In the data below, find the line that contains "def qStarF (κ" and the line that contains "def wStarF (κ". Copy both, plus every line between them, exactly.

* **Saved data entries**:

------

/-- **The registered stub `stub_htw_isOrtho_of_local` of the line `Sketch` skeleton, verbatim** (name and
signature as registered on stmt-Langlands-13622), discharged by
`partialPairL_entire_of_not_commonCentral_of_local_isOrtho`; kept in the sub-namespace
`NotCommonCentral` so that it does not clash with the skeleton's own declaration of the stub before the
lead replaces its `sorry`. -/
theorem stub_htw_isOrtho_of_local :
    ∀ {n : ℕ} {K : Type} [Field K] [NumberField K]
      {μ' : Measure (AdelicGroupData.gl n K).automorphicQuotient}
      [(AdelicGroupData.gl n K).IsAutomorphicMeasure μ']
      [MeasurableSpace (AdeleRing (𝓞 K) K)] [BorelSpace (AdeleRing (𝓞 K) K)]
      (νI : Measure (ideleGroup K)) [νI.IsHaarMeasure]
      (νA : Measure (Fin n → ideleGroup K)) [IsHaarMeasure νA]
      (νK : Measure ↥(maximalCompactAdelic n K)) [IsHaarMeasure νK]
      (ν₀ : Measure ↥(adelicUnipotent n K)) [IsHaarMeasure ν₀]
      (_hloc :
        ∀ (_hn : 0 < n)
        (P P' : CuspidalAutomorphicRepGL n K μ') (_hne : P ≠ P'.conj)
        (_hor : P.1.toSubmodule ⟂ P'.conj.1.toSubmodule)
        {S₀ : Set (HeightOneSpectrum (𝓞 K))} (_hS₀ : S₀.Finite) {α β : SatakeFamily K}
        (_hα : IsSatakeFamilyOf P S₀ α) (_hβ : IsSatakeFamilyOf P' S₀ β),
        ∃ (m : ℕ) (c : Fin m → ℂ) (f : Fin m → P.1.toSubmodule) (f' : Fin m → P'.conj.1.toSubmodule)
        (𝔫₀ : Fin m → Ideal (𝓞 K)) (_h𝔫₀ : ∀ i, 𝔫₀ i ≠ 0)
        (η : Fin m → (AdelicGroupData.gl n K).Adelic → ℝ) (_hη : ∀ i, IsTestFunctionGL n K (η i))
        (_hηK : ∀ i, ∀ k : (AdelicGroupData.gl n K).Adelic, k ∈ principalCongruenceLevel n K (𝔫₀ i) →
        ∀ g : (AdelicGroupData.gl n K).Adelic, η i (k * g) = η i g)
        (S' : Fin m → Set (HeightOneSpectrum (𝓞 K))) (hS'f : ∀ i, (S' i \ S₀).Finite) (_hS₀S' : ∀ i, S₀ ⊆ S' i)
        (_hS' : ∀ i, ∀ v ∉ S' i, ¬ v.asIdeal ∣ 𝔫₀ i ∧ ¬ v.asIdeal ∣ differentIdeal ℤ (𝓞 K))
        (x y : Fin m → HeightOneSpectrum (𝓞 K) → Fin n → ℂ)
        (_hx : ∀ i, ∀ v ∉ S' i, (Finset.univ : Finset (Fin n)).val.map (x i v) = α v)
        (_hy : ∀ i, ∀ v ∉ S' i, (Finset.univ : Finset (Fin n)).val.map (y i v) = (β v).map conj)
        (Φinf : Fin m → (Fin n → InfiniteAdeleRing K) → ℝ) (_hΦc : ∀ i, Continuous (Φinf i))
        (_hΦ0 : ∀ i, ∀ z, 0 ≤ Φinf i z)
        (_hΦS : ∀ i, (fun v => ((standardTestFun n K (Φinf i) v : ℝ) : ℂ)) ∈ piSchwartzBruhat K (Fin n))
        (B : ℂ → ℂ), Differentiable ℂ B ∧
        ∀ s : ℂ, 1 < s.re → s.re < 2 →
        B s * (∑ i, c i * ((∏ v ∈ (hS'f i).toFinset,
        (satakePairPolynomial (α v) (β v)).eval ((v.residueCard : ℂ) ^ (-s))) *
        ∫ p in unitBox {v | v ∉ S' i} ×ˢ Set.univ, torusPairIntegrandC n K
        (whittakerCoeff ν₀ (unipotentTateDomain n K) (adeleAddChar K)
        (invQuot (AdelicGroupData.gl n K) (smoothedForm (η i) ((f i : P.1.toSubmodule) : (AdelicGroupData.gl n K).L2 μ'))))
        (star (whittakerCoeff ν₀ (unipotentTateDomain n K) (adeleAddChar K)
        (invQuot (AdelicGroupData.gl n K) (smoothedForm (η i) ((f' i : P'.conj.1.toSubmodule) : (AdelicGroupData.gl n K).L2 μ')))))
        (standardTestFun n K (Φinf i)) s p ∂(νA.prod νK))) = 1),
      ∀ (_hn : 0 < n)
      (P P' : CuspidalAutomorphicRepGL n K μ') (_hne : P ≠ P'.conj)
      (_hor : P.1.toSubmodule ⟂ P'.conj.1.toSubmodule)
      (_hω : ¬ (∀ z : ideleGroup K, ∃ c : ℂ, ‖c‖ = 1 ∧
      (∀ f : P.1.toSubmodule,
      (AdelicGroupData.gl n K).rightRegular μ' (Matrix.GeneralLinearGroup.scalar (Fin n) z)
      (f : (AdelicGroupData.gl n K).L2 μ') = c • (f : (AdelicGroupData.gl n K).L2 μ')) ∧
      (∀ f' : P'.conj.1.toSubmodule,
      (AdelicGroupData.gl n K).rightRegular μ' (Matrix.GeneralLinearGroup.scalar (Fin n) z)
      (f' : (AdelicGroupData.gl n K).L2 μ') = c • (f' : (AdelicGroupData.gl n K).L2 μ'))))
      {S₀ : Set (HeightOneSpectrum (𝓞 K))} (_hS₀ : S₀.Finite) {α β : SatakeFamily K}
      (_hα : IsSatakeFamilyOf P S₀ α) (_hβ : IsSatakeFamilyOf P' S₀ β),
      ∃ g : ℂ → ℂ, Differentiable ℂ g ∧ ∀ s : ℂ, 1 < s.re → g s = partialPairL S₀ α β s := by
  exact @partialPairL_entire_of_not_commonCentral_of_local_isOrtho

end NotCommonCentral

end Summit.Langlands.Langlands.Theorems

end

------

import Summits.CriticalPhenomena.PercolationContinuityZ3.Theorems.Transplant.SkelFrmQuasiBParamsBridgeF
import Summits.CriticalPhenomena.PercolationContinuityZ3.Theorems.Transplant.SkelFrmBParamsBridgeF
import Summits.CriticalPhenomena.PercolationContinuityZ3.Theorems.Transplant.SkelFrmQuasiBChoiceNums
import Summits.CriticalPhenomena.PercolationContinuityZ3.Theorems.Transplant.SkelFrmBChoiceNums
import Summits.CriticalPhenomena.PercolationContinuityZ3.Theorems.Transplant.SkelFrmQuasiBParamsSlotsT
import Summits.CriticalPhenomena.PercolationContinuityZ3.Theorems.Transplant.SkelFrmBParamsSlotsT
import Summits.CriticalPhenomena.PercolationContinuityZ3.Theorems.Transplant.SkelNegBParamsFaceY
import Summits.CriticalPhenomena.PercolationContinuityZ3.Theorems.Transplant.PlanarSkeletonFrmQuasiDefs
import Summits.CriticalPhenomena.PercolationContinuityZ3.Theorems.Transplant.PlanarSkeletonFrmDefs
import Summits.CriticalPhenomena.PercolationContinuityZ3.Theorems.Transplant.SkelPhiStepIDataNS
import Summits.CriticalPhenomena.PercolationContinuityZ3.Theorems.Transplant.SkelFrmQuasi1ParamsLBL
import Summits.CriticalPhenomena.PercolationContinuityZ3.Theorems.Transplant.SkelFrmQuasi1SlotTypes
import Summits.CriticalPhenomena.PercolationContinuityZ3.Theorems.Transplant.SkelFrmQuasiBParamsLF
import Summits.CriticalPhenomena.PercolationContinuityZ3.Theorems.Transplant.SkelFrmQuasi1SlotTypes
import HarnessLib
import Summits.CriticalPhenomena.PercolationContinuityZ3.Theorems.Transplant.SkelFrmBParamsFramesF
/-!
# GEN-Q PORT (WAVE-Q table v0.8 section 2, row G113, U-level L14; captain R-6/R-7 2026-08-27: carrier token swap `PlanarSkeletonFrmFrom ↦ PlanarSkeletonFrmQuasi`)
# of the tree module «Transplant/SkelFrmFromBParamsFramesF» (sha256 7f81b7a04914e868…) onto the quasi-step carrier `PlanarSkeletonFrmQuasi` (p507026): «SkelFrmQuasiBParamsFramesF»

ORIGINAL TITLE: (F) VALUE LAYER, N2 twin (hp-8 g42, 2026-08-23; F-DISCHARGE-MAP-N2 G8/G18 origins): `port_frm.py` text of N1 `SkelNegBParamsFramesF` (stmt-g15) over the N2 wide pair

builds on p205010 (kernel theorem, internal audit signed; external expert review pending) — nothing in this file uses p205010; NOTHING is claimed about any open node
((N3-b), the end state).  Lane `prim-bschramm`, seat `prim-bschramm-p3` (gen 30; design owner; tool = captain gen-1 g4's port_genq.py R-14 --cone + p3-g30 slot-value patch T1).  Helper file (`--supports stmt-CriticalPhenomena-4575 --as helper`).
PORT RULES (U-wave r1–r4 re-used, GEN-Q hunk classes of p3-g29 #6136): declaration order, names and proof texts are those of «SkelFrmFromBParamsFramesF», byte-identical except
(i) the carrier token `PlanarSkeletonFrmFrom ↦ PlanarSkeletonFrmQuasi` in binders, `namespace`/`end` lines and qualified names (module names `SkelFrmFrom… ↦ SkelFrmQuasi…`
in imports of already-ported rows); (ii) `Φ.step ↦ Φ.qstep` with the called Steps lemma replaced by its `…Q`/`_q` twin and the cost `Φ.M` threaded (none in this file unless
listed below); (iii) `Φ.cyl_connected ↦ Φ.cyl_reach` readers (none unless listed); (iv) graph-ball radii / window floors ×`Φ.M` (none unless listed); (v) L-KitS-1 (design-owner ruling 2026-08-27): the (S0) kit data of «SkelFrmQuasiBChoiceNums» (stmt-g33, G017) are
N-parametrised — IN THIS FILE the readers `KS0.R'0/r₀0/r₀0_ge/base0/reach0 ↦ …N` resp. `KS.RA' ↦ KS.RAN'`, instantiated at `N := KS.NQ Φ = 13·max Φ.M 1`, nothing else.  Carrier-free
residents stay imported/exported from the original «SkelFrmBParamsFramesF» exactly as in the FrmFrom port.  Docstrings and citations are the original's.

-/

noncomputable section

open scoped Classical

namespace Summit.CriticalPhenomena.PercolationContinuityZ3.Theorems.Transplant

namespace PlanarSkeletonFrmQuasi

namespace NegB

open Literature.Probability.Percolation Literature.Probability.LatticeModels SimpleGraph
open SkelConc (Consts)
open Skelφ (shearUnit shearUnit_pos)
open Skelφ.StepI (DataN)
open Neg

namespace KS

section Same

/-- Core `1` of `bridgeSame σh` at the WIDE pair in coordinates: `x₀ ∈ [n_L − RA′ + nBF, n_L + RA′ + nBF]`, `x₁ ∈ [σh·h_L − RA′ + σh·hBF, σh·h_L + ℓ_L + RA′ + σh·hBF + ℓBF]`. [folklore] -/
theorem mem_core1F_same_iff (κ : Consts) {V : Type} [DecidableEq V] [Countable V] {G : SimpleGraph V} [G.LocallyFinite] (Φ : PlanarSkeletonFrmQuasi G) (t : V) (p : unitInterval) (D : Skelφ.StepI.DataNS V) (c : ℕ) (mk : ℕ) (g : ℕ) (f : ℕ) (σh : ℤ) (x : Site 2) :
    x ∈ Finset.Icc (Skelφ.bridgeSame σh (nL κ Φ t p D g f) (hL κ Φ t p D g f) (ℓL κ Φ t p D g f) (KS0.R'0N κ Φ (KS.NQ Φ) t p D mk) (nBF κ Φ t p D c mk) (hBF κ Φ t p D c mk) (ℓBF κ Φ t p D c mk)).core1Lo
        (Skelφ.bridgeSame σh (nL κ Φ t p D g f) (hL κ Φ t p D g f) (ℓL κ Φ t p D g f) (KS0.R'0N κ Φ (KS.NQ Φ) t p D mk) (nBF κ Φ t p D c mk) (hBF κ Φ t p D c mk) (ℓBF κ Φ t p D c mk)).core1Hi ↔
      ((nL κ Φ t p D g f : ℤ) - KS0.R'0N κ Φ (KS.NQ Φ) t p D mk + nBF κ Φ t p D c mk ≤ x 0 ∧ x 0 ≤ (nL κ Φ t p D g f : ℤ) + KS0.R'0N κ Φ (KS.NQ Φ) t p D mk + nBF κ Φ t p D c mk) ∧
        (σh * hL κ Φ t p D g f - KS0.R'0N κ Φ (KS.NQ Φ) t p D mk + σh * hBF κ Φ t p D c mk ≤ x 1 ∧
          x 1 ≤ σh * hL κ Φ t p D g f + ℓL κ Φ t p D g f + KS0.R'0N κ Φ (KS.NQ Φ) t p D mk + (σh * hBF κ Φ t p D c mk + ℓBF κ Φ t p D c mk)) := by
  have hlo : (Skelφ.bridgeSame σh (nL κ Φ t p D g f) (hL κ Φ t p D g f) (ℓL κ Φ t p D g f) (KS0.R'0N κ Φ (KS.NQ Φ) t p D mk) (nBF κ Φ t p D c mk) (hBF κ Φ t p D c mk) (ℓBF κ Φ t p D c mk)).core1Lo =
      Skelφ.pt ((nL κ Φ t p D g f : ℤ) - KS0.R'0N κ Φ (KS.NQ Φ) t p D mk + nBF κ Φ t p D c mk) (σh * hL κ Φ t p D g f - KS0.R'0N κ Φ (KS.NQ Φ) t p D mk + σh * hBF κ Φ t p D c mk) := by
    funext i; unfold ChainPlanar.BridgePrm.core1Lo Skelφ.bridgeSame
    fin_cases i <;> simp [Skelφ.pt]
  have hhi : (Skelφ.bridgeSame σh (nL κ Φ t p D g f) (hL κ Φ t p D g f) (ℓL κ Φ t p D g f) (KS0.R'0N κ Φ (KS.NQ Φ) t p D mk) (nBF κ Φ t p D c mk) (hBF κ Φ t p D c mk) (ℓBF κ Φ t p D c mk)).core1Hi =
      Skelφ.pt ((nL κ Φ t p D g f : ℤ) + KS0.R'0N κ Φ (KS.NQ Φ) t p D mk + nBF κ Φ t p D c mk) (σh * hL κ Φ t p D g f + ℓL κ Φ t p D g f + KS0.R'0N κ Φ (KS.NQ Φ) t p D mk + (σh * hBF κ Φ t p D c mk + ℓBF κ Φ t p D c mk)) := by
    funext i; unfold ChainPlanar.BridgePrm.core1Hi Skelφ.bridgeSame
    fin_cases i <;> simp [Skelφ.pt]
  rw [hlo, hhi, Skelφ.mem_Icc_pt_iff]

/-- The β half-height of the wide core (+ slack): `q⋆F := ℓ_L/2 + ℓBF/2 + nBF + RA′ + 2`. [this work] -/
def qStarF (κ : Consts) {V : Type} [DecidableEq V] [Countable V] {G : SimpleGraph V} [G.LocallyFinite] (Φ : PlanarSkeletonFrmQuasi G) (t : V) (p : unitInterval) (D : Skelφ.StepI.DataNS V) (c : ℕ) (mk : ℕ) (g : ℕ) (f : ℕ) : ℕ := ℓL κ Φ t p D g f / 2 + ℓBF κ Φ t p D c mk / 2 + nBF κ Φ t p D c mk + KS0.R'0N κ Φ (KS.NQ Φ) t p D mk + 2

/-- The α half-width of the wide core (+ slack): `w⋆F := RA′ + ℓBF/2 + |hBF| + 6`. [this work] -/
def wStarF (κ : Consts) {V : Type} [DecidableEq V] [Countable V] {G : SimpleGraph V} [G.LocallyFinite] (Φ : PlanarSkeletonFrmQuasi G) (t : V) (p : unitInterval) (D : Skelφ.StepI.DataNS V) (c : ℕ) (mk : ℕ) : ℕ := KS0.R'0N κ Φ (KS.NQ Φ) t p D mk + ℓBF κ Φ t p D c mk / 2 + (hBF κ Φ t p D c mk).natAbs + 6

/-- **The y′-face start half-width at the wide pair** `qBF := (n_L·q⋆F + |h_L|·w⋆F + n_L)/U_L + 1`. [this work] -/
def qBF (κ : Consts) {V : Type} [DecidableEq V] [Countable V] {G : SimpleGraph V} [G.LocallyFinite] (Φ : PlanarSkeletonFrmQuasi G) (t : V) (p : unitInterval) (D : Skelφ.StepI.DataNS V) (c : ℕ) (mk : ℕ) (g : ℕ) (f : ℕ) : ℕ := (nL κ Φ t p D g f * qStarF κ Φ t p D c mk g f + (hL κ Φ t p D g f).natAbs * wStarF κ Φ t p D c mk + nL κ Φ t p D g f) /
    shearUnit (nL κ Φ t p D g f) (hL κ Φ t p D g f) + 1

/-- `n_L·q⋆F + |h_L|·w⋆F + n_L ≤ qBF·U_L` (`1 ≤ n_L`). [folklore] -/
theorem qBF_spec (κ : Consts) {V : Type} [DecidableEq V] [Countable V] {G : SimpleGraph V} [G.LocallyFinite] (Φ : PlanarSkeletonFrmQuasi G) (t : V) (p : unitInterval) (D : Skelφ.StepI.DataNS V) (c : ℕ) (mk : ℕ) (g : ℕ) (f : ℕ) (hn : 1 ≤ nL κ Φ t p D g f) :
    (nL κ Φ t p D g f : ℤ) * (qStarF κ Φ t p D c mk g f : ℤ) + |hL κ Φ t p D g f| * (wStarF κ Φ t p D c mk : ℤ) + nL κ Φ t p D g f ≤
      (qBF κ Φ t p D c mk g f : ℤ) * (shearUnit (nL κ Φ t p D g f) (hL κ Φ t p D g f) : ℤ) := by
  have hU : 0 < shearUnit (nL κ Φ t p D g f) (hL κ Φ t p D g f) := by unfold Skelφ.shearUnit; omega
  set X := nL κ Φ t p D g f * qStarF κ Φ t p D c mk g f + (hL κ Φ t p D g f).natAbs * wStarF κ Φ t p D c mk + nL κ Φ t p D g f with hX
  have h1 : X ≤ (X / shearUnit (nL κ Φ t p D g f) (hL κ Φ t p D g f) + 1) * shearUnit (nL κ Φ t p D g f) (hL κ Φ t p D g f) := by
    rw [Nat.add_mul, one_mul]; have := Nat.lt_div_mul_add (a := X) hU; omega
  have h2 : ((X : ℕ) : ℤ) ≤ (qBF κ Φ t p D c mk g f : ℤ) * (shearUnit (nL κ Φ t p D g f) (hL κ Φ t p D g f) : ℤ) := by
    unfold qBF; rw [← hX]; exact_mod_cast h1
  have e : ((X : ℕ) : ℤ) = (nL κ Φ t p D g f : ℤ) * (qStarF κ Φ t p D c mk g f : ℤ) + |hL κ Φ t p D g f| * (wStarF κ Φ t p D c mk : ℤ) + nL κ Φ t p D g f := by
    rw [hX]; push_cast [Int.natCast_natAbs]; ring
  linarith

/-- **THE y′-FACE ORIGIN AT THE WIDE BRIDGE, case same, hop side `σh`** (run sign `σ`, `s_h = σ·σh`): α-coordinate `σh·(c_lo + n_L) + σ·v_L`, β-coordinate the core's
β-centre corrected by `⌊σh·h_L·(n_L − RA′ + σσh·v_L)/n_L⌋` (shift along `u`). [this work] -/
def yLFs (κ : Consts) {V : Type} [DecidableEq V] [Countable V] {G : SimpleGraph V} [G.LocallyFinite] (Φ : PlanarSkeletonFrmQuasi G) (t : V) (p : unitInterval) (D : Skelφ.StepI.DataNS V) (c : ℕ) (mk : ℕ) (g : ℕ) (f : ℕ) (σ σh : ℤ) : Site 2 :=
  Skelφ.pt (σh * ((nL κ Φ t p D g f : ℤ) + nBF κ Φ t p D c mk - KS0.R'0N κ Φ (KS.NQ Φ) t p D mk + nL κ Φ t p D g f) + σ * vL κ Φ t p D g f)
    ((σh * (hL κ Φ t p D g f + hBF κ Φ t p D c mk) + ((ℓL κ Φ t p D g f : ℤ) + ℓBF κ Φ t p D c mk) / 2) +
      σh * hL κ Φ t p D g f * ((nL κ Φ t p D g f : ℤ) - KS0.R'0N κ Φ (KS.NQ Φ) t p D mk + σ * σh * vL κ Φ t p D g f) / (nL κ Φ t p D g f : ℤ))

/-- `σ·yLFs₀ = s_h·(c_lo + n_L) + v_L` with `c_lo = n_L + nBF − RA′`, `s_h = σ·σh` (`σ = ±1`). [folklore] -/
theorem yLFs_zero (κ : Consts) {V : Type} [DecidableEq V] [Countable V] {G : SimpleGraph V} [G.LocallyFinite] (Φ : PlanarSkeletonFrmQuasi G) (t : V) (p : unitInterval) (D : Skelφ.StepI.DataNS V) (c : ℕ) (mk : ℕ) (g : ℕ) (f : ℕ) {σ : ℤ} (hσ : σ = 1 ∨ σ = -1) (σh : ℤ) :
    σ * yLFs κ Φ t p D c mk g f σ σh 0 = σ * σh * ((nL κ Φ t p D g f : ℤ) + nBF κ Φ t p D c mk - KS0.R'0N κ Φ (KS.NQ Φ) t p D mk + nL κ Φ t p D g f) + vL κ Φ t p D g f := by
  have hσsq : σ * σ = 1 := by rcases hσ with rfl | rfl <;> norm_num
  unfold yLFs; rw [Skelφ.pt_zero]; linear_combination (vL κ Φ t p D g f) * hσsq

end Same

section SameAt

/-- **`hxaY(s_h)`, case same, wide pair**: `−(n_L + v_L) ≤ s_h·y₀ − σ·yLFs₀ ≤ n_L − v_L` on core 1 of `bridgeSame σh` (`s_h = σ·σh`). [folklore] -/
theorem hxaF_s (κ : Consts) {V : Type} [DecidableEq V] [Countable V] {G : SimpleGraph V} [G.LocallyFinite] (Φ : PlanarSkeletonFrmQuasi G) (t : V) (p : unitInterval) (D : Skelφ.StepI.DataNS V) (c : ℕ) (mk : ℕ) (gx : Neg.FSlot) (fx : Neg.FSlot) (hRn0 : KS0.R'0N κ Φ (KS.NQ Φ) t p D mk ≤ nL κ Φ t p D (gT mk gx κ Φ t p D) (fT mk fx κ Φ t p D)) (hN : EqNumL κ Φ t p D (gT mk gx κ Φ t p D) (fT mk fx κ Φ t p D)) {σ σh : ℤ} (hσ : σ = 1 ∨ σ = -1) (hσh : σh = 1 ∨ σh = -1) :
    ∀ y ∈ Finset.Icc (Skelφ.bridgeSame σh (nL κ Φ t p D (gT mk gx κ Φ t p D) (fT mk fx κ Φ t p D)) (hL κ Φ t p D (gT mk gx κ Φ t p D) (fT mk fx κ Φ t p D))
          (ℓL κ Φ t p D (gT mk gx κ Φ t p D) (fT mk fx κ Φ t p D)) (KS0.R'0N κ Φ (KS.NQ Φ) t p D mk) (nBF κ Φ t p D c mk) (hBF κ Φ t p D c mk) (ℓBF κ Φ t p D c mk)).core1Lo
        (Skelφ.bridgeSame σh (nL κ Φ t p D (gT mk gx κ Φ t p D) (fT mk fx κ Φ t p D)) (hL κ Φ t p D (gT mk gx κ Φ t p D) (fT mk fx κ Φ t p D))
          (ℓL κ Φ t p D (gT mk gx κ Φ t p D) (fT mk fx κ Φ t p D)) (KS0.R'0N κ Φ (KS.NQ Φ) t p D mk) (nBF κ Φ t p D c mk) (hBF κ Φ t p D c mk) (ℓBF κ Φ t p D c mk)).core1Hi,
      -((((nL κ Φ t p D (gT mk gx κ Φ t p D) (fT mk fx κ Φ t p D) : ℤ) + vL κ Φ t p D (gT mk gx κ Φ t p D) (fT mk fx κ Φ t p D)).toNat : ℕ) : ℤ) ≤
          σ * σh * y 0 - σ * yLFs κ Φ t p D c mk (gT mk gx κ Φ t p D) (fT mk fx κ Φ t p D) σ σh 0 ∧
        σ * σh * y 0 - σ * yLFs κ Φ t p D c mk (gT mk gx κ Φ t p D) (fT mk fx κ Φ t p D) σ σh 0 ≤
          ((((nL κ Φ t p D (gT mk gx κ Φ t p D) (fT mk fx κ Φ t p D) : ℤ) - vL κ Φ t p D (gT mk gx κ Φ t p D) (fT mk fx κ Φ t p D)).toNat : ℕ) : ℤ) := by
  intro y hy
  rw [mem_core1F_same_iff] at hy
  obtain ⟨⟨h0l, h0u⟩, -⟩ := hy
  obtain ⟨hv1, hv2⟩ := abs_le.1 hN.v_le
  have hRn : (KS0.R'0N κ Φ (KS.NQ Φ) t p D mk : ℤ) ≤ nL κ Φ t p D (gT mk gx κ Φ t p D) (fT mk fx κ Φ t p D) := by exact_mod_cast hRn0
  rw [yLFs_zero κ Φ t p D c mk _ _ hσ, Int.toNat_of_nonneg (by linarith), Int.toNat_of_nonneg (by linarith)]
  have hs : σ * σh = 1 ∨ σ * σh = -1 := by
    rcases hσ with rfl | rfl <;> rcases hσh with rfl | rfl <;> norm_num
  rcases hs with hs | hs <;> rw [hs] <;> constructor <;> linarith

------

* **Output of the task**:
def qStarF (κ : Consts) {V : Type} [DecidableEq V] [Countable V] {G : SimpleGraph V} [G.LocallyFinite] (Φ : PlanarSkeletonFrmQuasi G) (t : V) (p : unitInterval) (D : Skelφ.StepI.DataNS V) (c : ℕ) (mk : ℕ) (g : ℕ) (f : ℕ) : ℕ := ℓL κ Φ t p D g f / 2 + ℓBF κ Φ t p D c mk / 2 + nBF κ Φ t p D c mk + KS0.R'0N κ Φ (KS.NQ Φ) t p D mk + 2

/-- The α half-width of the wide core (+ slack): `w⋆F := RA′ + ℓBF/2 + |hBF| + 6`. [this work] -/
def wStarF (κ : Consts) {V : Type} [DecidableEq V] [Countable V] {G : SimpleGraph V} [G.LocallyFinite] (Φ : PlanarSkeletonFrmQuasi G) (t : V) (p : unitInterval) (D : Skelφ.StepI.DataNS V) (c : ℕ) (mk : ℕ) : ℕ := KS0.R'0N κ Φ (KS.NQ Φ) t p D mk + ℓBF κ Φ t p D c mk / 2 + (hBF κ Φ t p D c mk).natAbs + 6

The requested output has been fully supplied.